Geert Bekaerts "Een architect in deze tijd" daarentegen, een bespreking van de ontwikkeling van het totale oeuvre, wordt door de andere teksten en hun fotodocumentatie gescheiden van het oeuvreoverzicht, zodat je de keuze hebt tussen voortdurend heen en weer bladeren, of je verlaten op de miniscule afbeeldingen bij de tekst zelf.

Bovendien vind je in het hele boek niet één detailtekening terug op een schaal die toelaat de soms buitengewone kwaliteit, ook grafisch, van Vandenhoves detaillering te appreciëren. De beknoptheid van de oeuvredocumentatie laat dat ook niet toe. Nochtans zou dat een sprekende verduidelijking zijn van Bekaerts bedenkingen over het belang van "metier" bij Vandenhove.

Dit gebrek aan een duidelijke opzet doet dit boek net iets te veel lijken op een vergaarbak van alles wat zonder veel moeite te vinden was over Vandenhove. De naam van een redacteur is trouwens nergens te vinden, de namen van de organisaties en firma's die het boek financierden daarentegen wel.
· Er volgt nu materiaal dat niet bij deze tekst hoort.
import Mathlib.MeasureTheory.Group.Integral
import Mathlib.Analysis.Calculus.Deriv.Shift
import Mathlib.Analysis.Calculus.MeanValue
import Mathlib.Analysis.InnerProductSpace.Calculus
import Mathlib.MeasureTheory.Integral.DominatedConvergence
import Literature.Analysis.FunctionSpaces.TorusCalculus
import HarnessLib

/-!
# Discharged facts: integration by parts on the flat torus; differentiation under `∫_{T^d}`

`Literature.Analysis.FunctionSpaces.TorusCalculus` records the boundary-free integration by
parts identities on `T^d` as named facts (`def … : Prop`). This file proves all of them, so that
users holding `(h : Torus.integral_partialDeriv_eq_zero)` etc. can discharge the hypothesis:

* `Torus.integral_partialDeriv_eq_zero_holds` — `∫ ∂ᵢ f = 0` (Evans, App. C.2, Thm. 1);
* `Torus.integral_divergence_eq_zero_holds` — `∫ div u = 0` (ibid.);
* `Torus.integral_inner_gradient_eq_neg_integral_mul_divergence_holds` — `∫ ⟪u, ∇θ⟫ = -∫ θ div u`
  (Evans, App. C.2, Thm. 2);
* `Torus.integral_mul_laplacian_comm_holds` — `∫ θ Δφ = ∫ (Δθ) φ` (Evans, App. C.2, Thm. 3 (iii));
* `Torus.integral_inner_laplacian_eq_neg_holds` — `∫ ⟪u, Δu⟫ = -∑ᵢ ∫ ‖∂ᵢu‖²`
  (Evans, App. C.2, Thm. 3 (i)).

The common source of all of them is `Torus.integral_lineDeriv_eq_zero`: `s ↦ ∫ f(x + s v) dx` is
constant by translation invariance of Haar measure on the compact group `T^d`
(`MeasureTheory.integral_add_right_eq_self`), and its derivative at `s = 0` is `∫ ∂_v f`.
The latter step is an instance of the second group of results proved here, needed by the energy
balance of `TorusFluidGlue`:

* `Torus.hasDerivWithinAt_integral_of_convex` — differentiation under the integral sign over a
  finite measure space *within a convex time set* `S ⊆ ℝ` (one-sided at endpoints), from
  slice-wise `HasDerivWithinAt`, a uniform bound on the time derivatives near `t`, via the mean
  value inequality on time segments in `S` and dominated convergence
  (`MeasureTheory.tendsto_integral_filter_of_dominated_convergence`); Mathlib's
  `hasDerivAt_integral_of_dominated_loc_of_deriv_le` is the two-sided (`ball`) version only;
* `Torus.IsSmoothSpaceTimeOn.hasDerivWithinAt_integral` — for a jointly smooth field `φ` on
  `S × T^d`, `S` convex, `d/ds ∫ φ(s, x) dx = ∫ ∂ₜφ(t, x) dx` within `S` (the uniform bound comes
  from joint continuity of `fderivWithin` of the space–time lift and compactness of the torus,
  `IsCompact.eventually_forall_of_forall_eventually`), together with smoothness of the slices
  `∂ₜφ(t, ·)` (`Torus.IsSmoothSpaceTimeOn.isSmooth_timeDerivWithin`).

Also proved (merged from the parallel discharge p4438, whose acceptance had replaced this file by
a 4-declaration version and thereby removed declarations used downstream by
`TorusFluidGlueProofs`; this revision restores the union of both): `Torus.hasDerivAt_comp_add_proj_smul`,
the derivative of `s ↦ f (x + proj (s • v))` at every `s`.

Also proved: the Leibniz rules for `Torus.fderiv`/`Torus.partialDeriv` of `a • b` and `⟪a, b⟫`,
`⟪∇θ, w⟫ = Dθ w`, `Df w = ∑ᵢ wᵢ ∂ᵢf`, `Δf = ∑ᵢ ∂ᵢ∂ᵢf`
(`InnerProductSpace.laplacian_eq_iteratedFDeriv_orthonormalBasis`), and the transport identity
`∫ Dθ[u] = 0` for divergence-free `u` (`Torus.integral_fderiv_apply_eq_zero_of_isDivFree`), whence
`∫ ⟪(u·∇)u, u⟫ = 0` and `∫ ⟪∇p, u⟫ = 0`.

## References

* L. C. Evans, *Partial Differential Equations*, 2nd ed., GSM 19 (2010), App. C.2, Thms. 1–3
  (Gauss–Green, integration by parts, Green's formulas; on `T^d` the boundary terms are absent).
* L. Grafakos, *Classical Fourier Analysis*, 3rd ed., GTM 249 (2014), §3.1 (calculus on `T^n` via
  periodic functions).
-/

open MeasureTheory Set Topology Filter
open scoped InnerProductSpace ContDiff

noncomputable section

namespace Literature.Analysis.FunctionSpaces

namespace Torus

/-! ## Differentiation under the integral sign within a convex time set -/

section Parametric

variable {X : Type*} [MeasurableSpace X] {μ : Measure X} [IsFiniteMeasure μ]
variable {E : Type*} [NormedAddCommGroup E] [NormedSpace ℝ E]

/-- Differentiation under the integral sign, one-sided version over a finite measure space: if
`s ↦ F s x` is differentiable within the convex time set `S` with derivative `F' s x`, the
derivatives are uniformly bounded for `s` near `t` within `S`, and the slices are integrable,
then `s ↦ ∫ F s x dμ` has derivative `∫ F' t x dμ` within `S` at `t` (dominated convergence for
the difference quotients, bounded through the mean value inequality along time segments in
`S`). [folklore] -/
theorem hasDerivWithinAt_integral_of_convex {S : Set ℝ} (hS : Convex ℝ S) {t : ℝ} (ht : t ∈ S)
    {F F' : ℝ → X → E} (hF_int : ∀ s ∈ S, Integrable (F s) μ)
    (hderiv : ∀ s ∈ S, ∀ x, HasDerivWithinAt (F · x) (F' s x) S s) {C : ℝ}
    (hbound : ∀ᶠ s in 𝓝[S] t, ∀ x, ‖F' s x‖ ≤ C) (hF'_meas : AEStronglyMeasurable (F' t) μ) :
    HasDerivWithinAt (fun s => ∫ x, F s x ∂μ) (∫ x, F' t x ∂μ) S t := by
  rw [hasDerivWithinAt_iff_tendsto_slope]
  have hmem : ∀ᶠ s in 𝓝[S \ {t}] t, s ∈ S :=
    eventually_mem_nhdsWithin.mono fun s hs => hs.1
  have hslope : (fun s => ∫ x, (s - t)⁻¹ • (F s x - F t x) ∂μ) =ᶠ[𝓝[S \ {t}] t]
      slope (fun s => ∫ x, F s x ∂μ) t := by
    filter_upwards [hmem] with s hs
    rw [slope_def_module, integral_smul, integral_sub (hF_int s hs) (hF_int t ht)]
  refine Tendsto.congr' hslope ?_
  refine tendsto_integral_filter_of_dominated_convergence (fun _ => C) ?_ ?_ (integrable_const C) ?_
  · filter_upwards [hmem] with s hs
    exact (((hF_int s hs).sub (hF_int t ht)).smul (s - t)⁻¹).aestronglyMeasurable
  · -- uniform bound on the difference quotients via the mean value inequality
    obtain ⟨δ, hδ, hδC⟩ : ∃ δ > 0, ∀ s ∈ S, dist s t < δ → ∀ x, ‖F' s x‖ ≤ C := by
      rcases Metric.mem_nhdsWithin_iff.1 hbound with ⟨δ, hδ, h⟩
      exact ⟨δ, hδ, fun s hs hst x => h ⟨hst, hs⟩ x⟩
    have hball : ∀ᶠ s in 𝓝[S \ {t}] t, dist s t < δ :=
      (Metric.tendsto_nhds.1 tendsto_id δ hδ).filter_mono nhdsWithin_le_nhds
    filter_upwards [hmem, hball] with s hs hsδ
    refine Eventually.of_forall fun x => ?_
    have hconv : Convex ℝ (S ∩ Metric.ball t δ) := hS.inter (convex_ball t δ)
    have hMVT := hconv.norm_image_sub_le_of_norm_hasDerivWithin_le
      (f := (F · x)) (f' := fun τ => F' τ x)
      (fun τ hτ => (hderiv τ hτ.1 x).mono inter_subset_left)
      (fun τ hτ => hδC τ hτ.1 hτ.2 x) ⟨ht, Metric.mem_ball_self hδ⟩ ⟨hs, hsδ⟩
    rcases eq_or_ne s t with rfl | hst
    · simpa using (norm_nonneg _).trans (hδC s hs hsδ x)
    · rw [norm_smul, norm_inv, ← div_eq_inv_mul, div_le_iff₀ (norm_pos_iff.2 (sub_ne_zero.2 hst))]
      simpa [Real.norm_eq_abs] using hMVT
  · refine Eventually.of_forall fun x => ?_
    have h := hasDerivWithinAt_iff_tendsto_slope.1 (hderiv t ht x)
    have hs : slope (fun s => F s x) t = fun s => (s - t)⁻¹ • (F s x - F t x) :=
      funext fun s => slope_def_module _ _ _
    rwa [hs] at h

end Parametric

/-! ## Time derivatives of jointly smooth space–time fields on `T^d` -/

section SpaceTime

variable {d : Type*} [Fintype d]
variable {F : Type*} [NormedAddCommGroup F] [NormedSpace ℝ F]

omit [Fintype d] in
/-- The closed unit cube `[0,1]^d ⊂ ℝ^d` is compact. [folklore] -/
theorem isCompact_toLp_image_pi_Icc :
    IsCompact ((WithLp.toLp 2) '' (Set.pi univ fun _ : d => Icc (0 : ℝ) 1) :
      Set (EuclideanSpace ℝ d)) :=
  (isCompact_univ_pi fun _ => isCompact_Icc).image (PiLp.continuous_toLp 2 _)

omit [Fintype d] in
/-- Fundamental-domain representatives lie in the closed unit cube. [folklore] -/
theorem repr_mem_toLp_image_pi_Icc (x : UnitAddTorus d) :
    repr x ∈ ((WithLp.toLp 2) '' (Set.pi univ fun _ : d => Icc (0 : ℝ) 1) :
      Set (EuclideanSpace ℝ d)) :=
  ⟨fun i => ((AddCircle.equivIco (1 : ℝ) (0 : ℝ) (x i) : ℝ)),
    fun i _ => Ico_subset_Icc_self (repr_apply_mem_Ico x i), rfl⟩

/-- A convex time set with an accumulation point has nonempty interior (it contains a
nondegenerate segment). [folklore] -/
theorem interior_nonempty_of_convex_of_accPt {S : Set ℝ} (hS : Convex ℝ S) {t : ℝ} (ht : t ∈ S)
    (hacc : AccPt t (𝓟 S)) : (interior S).Nonempty := by
  obtain ⟨y, hyt, hyS⟩ := (accPt_iff_frequently.1 hacc).exists
  rcases lt_or_gt_of_ne hyt with h | h
  · refine ⟨(y + t) / 2, interior_mono (hS.ordConnected.out hyS ht) ?_⟩
    rw [interior_Icc]
    exact ⟨by linarith, by linarith⟩
  · refine ⟨(y + t) / 2, interior_mono (hS.ordConnected.out ht hyS) ?_⟩
    rw [interior_Icc]
    exact ⟨by linarith, by linarith⟩

/-- Time slices of a jointly smooth space–time field are differentiable in time within the time
set, with derivative `Torus.timeDerivWithin`. [folklore] -/
theorem IsSmoothSpaceTimeOn.hasDerivWithinAt_slice {S : Set ℝ} {φ : ℝ → UnitAddTorus d → F}
    (hφ : IsSmoothSpaceTimeOn S φ) {s : ℝ} (hs : s ∈ S) (x : UnitAddTorus d) :
    HasDerivWithinAt (fun τ => φ τ x) (timeDerivWithin S φ s x) S s := by
  obtain ⟨y, rfl⟩ := proj_surjective x
  have h1 : DifferentiableWithinAt ℝ (stLift φ) (S ×ˢ univ) (s, y) :=
    hφ.differentiableOn (by simp) (s, y) (mk_mem_prod hs (mem_univ _))
  have h2 : DifferentiableWithinAt ℝ (fun τ : ℝ => (τ, y)) S s :=
    differentiableWithinAt_id.prodMk (differentiableWithinAt_const _)
  exact (h1.comp s h2 fun τ hτ => mk_mem_prod hτ (mem_univ _)).hasDerivWithinAt

/-- On a time set of unique differentiability, the one-sided time derivative of a jointly
smooth field is the space–time derivative of the lift in the direction `(1, 0)`. [folklore] -/
theorem IsSmoothSpaceTimeOn.timeDerivWithin_apply_proj {S : Set ℝ} {φ : ℝ → UnitAddTorus d → F}
    (hφ : IsSmoothSpaceTimeOn S φ) (hS : UniqueDiffOn ℝ S) {s : ℝ} (hs : s ∈ S)
    (y : EuclideanSpace ℝ d) :
    timeDerivWithin S φ s (proj y) = fderivWithin ℝ (stLift φ) (S ×ˢ univ) (s, y) (1, 0) := by
  have h1 : HasFDerivWithinAt (stLift φ) (fderivWithin ℝ (stLift φ) (S ×ˢ univ) (s, y))
      (S ×ˢ univ) (s, y) :=
    (hφ.differentiableOn (by simp) (s, y) (mk_mem_prod hs (mem_univ _))).hasFDerivWithinAt
  have h2 : HasDerivWithinAt (fun τ : ℝ => (τ, y)) ((1 : ℝ), (0 : EuclideanSpace ℝ d)) S s :=
    (hasDerivWithinAt_id s S).prodMk (hasDerivWithinAt_const s S y)
  exact (h1.comp_hasDerivWithinAt s h2 fun τ hτ => mk_mem_prod hτ (mem_univ _)).derivWithin (hS s hs)

/-- On a time set of unique differentiability, the one-sided time derivative `∂ₜφ(t, ·)` of a
jointly smooth field is a smooth function on the torus for every `t ∈ S`. [folklore] -/
theorem IsSmoothSpaceTimeOn.isSmooth_timeDerivWithin {S : Set ℝ} {φ : ℝ → UnitAddTorus d → F}
    (hφ : IsSmoothSpaceTimeOn S φ) (hS : UniqueDiffOn ℝ S) {t : ℝ} (ht : t ∈ S) :
    IsSmooth (timeDerivWithin S φ t) := by
  have hU : UniqueDiffOn ℝ (S ×ˢ (univ : Set (EuclideanSpace ℝ d))) := hS.prod uniqueDiffOn_univ
  have hG : ContDiffOn ℝ ∞ (fun z => fderivWithin ℝ (stLift φ) (S ×ˢ univ) z (1, 0))
      (S ×ˢ (univ : Set (EuclideanSpace ℝ d))) :=
    (hφ.fderivWithin hU le_rfl).clm_apply contDiffOn_const
  have hlift : lift (timeDerivWithin S φ t) =
      (fun z => fderivWithin ℝ (stLift φ) (S ×ˢ univ) z (1, 0)) ∘ fun y => (t, y) := by
    funext y
    exact hφ.timeDerivWithin_apply_proj hS ht y
  unfold IsSmooth
  rw [hlift]
  exact hG.comp_contDiff (contDiff_prodMk_right t) fun y => ⟨ht, mem_univ y⟩

/-- The one-sided time derivatives `∂ₜφ(s, ·)` of a jointly smooth field are uniformly close to
`∂ₜφ(t, ·)` for `s` near `t` within a time set of unique differentiability (compactness of the
torus, tube lemma). [folklore] -/
theorem IsSmoothSpaceTimeOn.eventually_norm_timeDerivWithin_sub_lt {S : Set ℝ}
    {φ : ℝ → UnitAddTorus d → F} (hφ : IsSmoothSpaceTimeOn S φ) (hS : UniqueDiffOn ℝ S) {t : ℝ}
    (ht : t ∈ S) {ε : ℝ} (hε : 0 < ε) :
    ∀ᶠ s in 𝓝[S] t, ∀ x, ‖timeDerivWithin S φ s x - timeDerivWithin S φ t x‖ < ε := by
  have hU : UniqueDiffOn ℝ (S ×ˢ (univ : Set (EuclideanSpace ℝ d))) := hS.prod uniqueDiffOn_univ
  set G : ℝ × EuclideanSpace ℝ d → F := fun z => fderivWithin ℝ (stLift φ) (S ×ˢ univ) z (1, 0)
    with hG_def
  have hGc : ContinuousOn G (S ×ˢ univ) :=
    (hφ.continuousOn_fderivWithin hU (by simp)).clm_apply continuousOn_const
  have htube : ∀ᶠ s in 𝓝 t, ∀ y ∈ ((WithLp.toLp 2) '' (Set.pi univ fun _ : d => Icc (0 : ℝ) 1) :
      Set (EuclideanSpace ℝ d)), s ∈ S → ‖G (s, y) - G (t, y)‖ < ε := by
    apply isCompact_toLp_image_pi_Icc.eventually_forall_of_forall_eventually
    intro y _
    have hε2 : 0 < ε / 2 := half_pos hε
    have h : ∀ᶠ z in 𝓝[S ×ˢ univ] (t, y), dist (G z) (G (t, y)) < ε / 2 :=
      Metric.tendsto_nhds.1 (hGc (t, y) (mk_mem_prod ht (mem_univ y))) _ hε2
    rw [eventually_nhdsWithin_iff] at h
    have h2 : Tendsto (fun z : ℝ × EuclideanSpace ℝ d => ((t, z.2) : ℝ × EuclideanSpace ℝ d))
        (𝓝 (t, y)) (𝓝[S ×ˢ univ] (t, y)) := by
      refine tendsto_nhdsWithin_iff.2 ⟨?_, Eventually.of_forall fun z => mk_mem_prod ht (mem_univ _)⟩
      exact ((continuous_const.prodMk continuous_snd).tendsto' (t, y) (t, y) rfl)
    have h' : ∀ᶠ z in 𝓝 (t, y), dist (G (t, z.2)) (G (t, y)) < ε / 2 :=
      Metric.tendsto_nhds.1 ((hGc (t, y) (mk_mem_prod ht (mem_univ y))).tendsto.comp h2) _ hε2
    filter_upwards [h, h'] with z hz hz' hzS
    rw [← dist_eq_norm]
    calc dist (G (z.1, z.2)) (G (t, z.2))
        ≤ dist (G z) (G (t, y)) + dist (G (t, z.2)) (G (t, y)) := dist_triangle_right _ _ _
      _ < ε / 2 + ε / 2 := add_lt_add (hz (mk_mem_prod hzS (mem_univ _))) hz'
      _ = ε := add_halves ε
  rw [eventually_nhdsWithin_iff]
  filter_upwards [htube] with s hs hsS x
  have h1 := hs (repr x) (repr_mem_toLp_image_pi_Icc x) hsS
  rw [← proj_repr x, hφ.timeDerivWithin_apply_proj hS hsS, hφ.timeDerivWithin_apply_proj hS ht]
  exact h1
Maar genoeg gezeurd nu. Voor de geïnteresseerde lezer valt er in dit boek toch heel wat te rapen. Om te beginnen maakt dit boek het oeuvre van Vandenhove opnieuw toegankelijk. De belangrijke publicaties erover bij Mardaga zijn ondertussen alweer meer dan tien en twintig jaar oud, en sindsdien heeft Vandenhove uiteraard heel wat gebouwd. Bovendien bieden minstens twee van de drie teksten belangrijke sleutels voor de waardering van dit werk.
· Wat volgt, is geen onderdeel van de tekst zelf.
/-- **An equivariant endomorphism that SWAPS the two pieces kills every intertwiner from a multiplicity-`≤ 1` source.**
If `E : σ → σ` is intertwining with `E(p) ⊆ q`, `E(q) ⊆ p`, then `E ∘ j = 0` for every intertwiner `j : ρ → σ`: by purity
`range j ≤ p` (say), `E ∘ j = c • j`, and `c • j v ∈ p ⊓ q = ⊥`. [folklore] -/
private theorem comp_eq_zero_of_swap (h : Module.rank k (Representation.IntertwiningMap ρ σ) ≤ 1)
    (p q : Submodule k W) (hpq : IsCompl p q)
    (hp : ∀ g : G, p ∈ Module.End.invtSubmodule (σ g)) (hq : ∀ g : G, q ∈ Module.End.invtSubmodule (σ g))
    (E : Representation.IntertwiningMap σ σ) (hEp : ∀ x ∈ p, E x ∈ q) (hEq : ∀ x ∈ q, E x ∈ p)
    (j : Representation.IntertwiningMap ρ σ) : E.comp j = 0 := by
  by_cases hj : j = 0
  · subst hj
    exact Representation.IntertwiningMap.ext (by
      rw [Representation.IntertwiningMap.comp_toLinearMap, Representation.IntertwiningMap.zero_toLinearMap,
        LinearMap.comp_zero])
  obtain ⟨c, hc⟩ := exists_eq_smul h hj (E.comp j)
  -- in either case `c • j v ∈ p ⊓ q`
  have key : ∀ v : V, c • j v = 0 := by
    intro v
    have hcv : E (j v) = c • j v := by
      have := congrArg (fun f : Representation.IntertwiningMap ρ σ => f v) hc
      simpa using this
    rcases range_le_or_range_le h p q hpq hp hq j with hr | hr
    · have h1 : E (j v) ∈ q := hEp _ (hr ⟨v, rfl⟩)
      have h2 : c • j v ∈ p := p.smul_mem c (hr ⟨v, rfl⟩)
      rw [hcv] at h1
      exact (Submodule.mem_bot k).1 (hpq.disjoint.le_bot ⟨h2, h1⟩)
    · have h1 : E (j v) ∈ p := hEq _ (hr ⟨v, rfl⟩)
      have h2 : c • j v ∈ q := q.smul_mem c (hr ⟨v, rfl⟩)
      rw [hcv] at h1
      exact (Submodule.mem_bot k).1 (hpq.disjoint.le_bot ⟨h1, h2⟩)
  rw [hc]
  exact Representation.IntertwiningMap.ext (LinearMap.ext fun v => by
    rw [Representation.IntertwiningMap.toLinearMap_apply, Representation.IntertwiningMap.smul_apply, key v,
      Representation.IntertwiningMap.zero_toLinearMap, LinearMap.zero_apply])

end RankOneIntertwiner

/-! ## §2  At the datum of [Liu2021, Prop. 4.13]: the Hodge splitting of `H¹_{B,τ'}(A_∞, ℂ)` and its purity -/

namespace Prop413Data

variable {F E : Type} [Field F] [NumberField F] [IsTotallyReal F] [Field E] [NumberField E] [Algebra F E]
  [IsTotallyComplex E] [Algebra.IsQuadraticExtension F E] {P : Prop413Data F E} {τ' : E →+* ℂ}

variable (P τ') in
/-- ⟨CARRIER⟩ **The Hodge splitting of `H¹_{B,τ'}(A_∞, ℂ)`** (l. 2076–2081: Betti cohomology of the complex abelian varieties
`A_K ⊗_{E,τ'} ℂ`, `A_K = Alb_{X_K}`, in the colimit over `K`): two `ℂ`-submodules `H^{1,0}`, `H^{0,1}` of the posited module
`P.HB τ'`, complementary (the Hodge decomposition in degree `1`), each stable under `𝔾(𝔸_F^∞)` — l. 2074 «the Hecke correspondences
provide a homomorphism `𝔾(𝔸_F^∞) → Aut_E(A_∞)`»: the group acts through `E`-homomorphisms of abelian varieties, i.e. through
morphisms of `ℚ`-Hodge structures on `H¹_B`.  DATA supplied by a consumer from its own model (e.g. the pieces `(1,0)` ∕ `(0,1)` of
its tower of `H¹(P_Γ; ℂ)`); nothing is asserted by the structure. [cite: Liu2021, §4.2 l. 2074 and ll. 2076–2081] -/
structure HodgeSplitting : Type where
  /-- ⟨CARRIER⟩ `H^{1,0} ⊆ H¹_{B,τ'}(A_∞, ℂ)`. -/
  H10 : Submodule ℂ (P.HB τ')
  /-- ⟨CARRIER⟩ `H^{0,1} ⊆ H¹_{B,τ'}(A_∞, ℂ)`. -/
  H01 : Submodule ℂ (P.HB τ')
  /-- `H¹ = H^{1,0} ⊕ H^{0,1}` (Hodge decomposition in degree one). -/
  isCompl : IsCompl H10 H01
  /-- `H^{1,0}` is `𝔾(𝔸_F^∞)`-stable (the action is by morphisms of Hodge structures, l. 2074). -/
  H10_mem_invtSubmodule : ∀ g : P.G, H10 ∈ Module.End.invtSubmodule (P.rhoB τ' g)
  /-- `H^{0,1}` is `𝔾(𝔸_F^∞)`-stable. -/
  H01_mem_invtSubmodule : ∀ g : P.G, H01 ∈ Module.End.invtSubmodule (P.rhoB τ' g)

namespace HodgeSplitting

variable (S : P.HodgeSplitting τ')

/-- **HODGE PURITY of the oscillator summands, ORIENTATION-FREE form** (the predicate).  For every adèlic oscillator triple
`t = (μ,ε,χ)` with `μ` of weight one and `ε` `μ`-admissible, every `ℂ[𝔾(𝔸_F^∞)]`-linear map `ω(μ,ε,χ) → H¹_{B,τ'}(A_∞, ℂ)` has
its image inside `H^{1,0}` OR inside `H^{0,1}`.  This is what the printed proof of Prop. 4.13 yields once the sign is
forgotten: «we have `π_{∞1} ≃ ω_{n−1,1}^{m_1,±,1}` … where … the sign in the parameter is the sign of `i^{−1}τ_i^+(e)` … Moreover,
`H¹(𝔤, K_G; π_∞)` is of dimension `1`» (l. 2139–2141) with App. D Lemma D.2 (2) «only `ω_{n−1,1}^{−1,−,0}` (resp. `ω_{n−1,1}^{1,+,0}`)
is isomorphic to `π^{1,0}_{n−1,1}` (resp. `π^{0,1}_{n−1,1}`)» (l. 5284); for `n = 3` also [GR91], [Rog92] (Rem. 4.14).  A
predicate on the consumer's datum and splitting — PROVED below from multiplicity one (`isPure_of_multOne`), not posited.
[cite: Liu2021, Prop. 4.13, proof l. 2139–2146; App. D Lemma D.2 (2)] -/
def IsPure : Prop :=
  ∀ (t : P.AdmTriple) (j : Representation.IntertwiningMap (P.rhoAt t) (P.rhoB τ')),
    LinearMap.range j.toLinearMap ≤ S.H10 ∨ LinearMap.range j.toLinearMap ≤ S.H01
Geert Bekaert recapituleert veel van zijn vroegere bedenkingen over het werk en de ontwerphouding van Vandenhove in "Een architect in deze tijd". Hij gebruikt de gelijktijdige opening van Dominique Perreaults Bibliothèque Nationale en Vandenhoves theater als een opmaat om Vandenhove te situeren in het hedendaagse architectuurlandschap. Juister geformuleerd, om duidelijk te maken dat "hedendaagsheid" op zich in het werk van Vandenhove niets betekent, dat het werk zijn kracht ontleent aan "de roes van het métier" en gesitueerd is in "de continuïteit van de lange duur". Vergelijkingen met Rossi en Piano stellen boyendien Vandenhoves "weigering van elke vorm van cerebraliteit" in een scherp daglicht. Het gaat Vandenhove om de droom die zich in het bouwen zelf manifesteert.

Vanuit deze inleidende bedenkingen volgt dan een overzicht van de wijze waarop het oeuvre van Vandenhove zich heeft ontplooid in de loop der jaren. Zelfs de verrassende wending die het rond de tweede helft van de jaren zeventig nam, blijkt vanuit zijn algemene bedenkingen een haast logische stap. De restauratie van het zestiende-eeuwse "Hotel Torrentius" in Luik betekende immers de aanzet van een steeds duidelijker aanknopen bij het paradigma van de klassieke architectuur en de traditie van de Maaslandse architectuur. Deze architectuur blijkt op dezelfde wijze als Vandenhoves eigen werk betrokken te zijn op een "tijdeloze duurzaamheid".

Veel nieuwe inzichten formuleert Bekaert in deze tekst niet, maar ze vormt wel één uitstekende samenvatting van zijn subtiele benaderingen van wat er op het spel staat in het werk van Vandenhove.

De tekst van Bart Verschaffel vervolledigt Bekaerts beschouwingen op een interessante manier. Op het eerste gezicht concentreert hij zich in "Teatro des Abesses" uitsluitend op het architectuurobject zelf, middels een minutieuze lezing. Daarbij blijkt dadelijk, door vergelijking met de courante praktijk van theaterbouw, hoe uitzonderlijk Vandenhoves gebouw is.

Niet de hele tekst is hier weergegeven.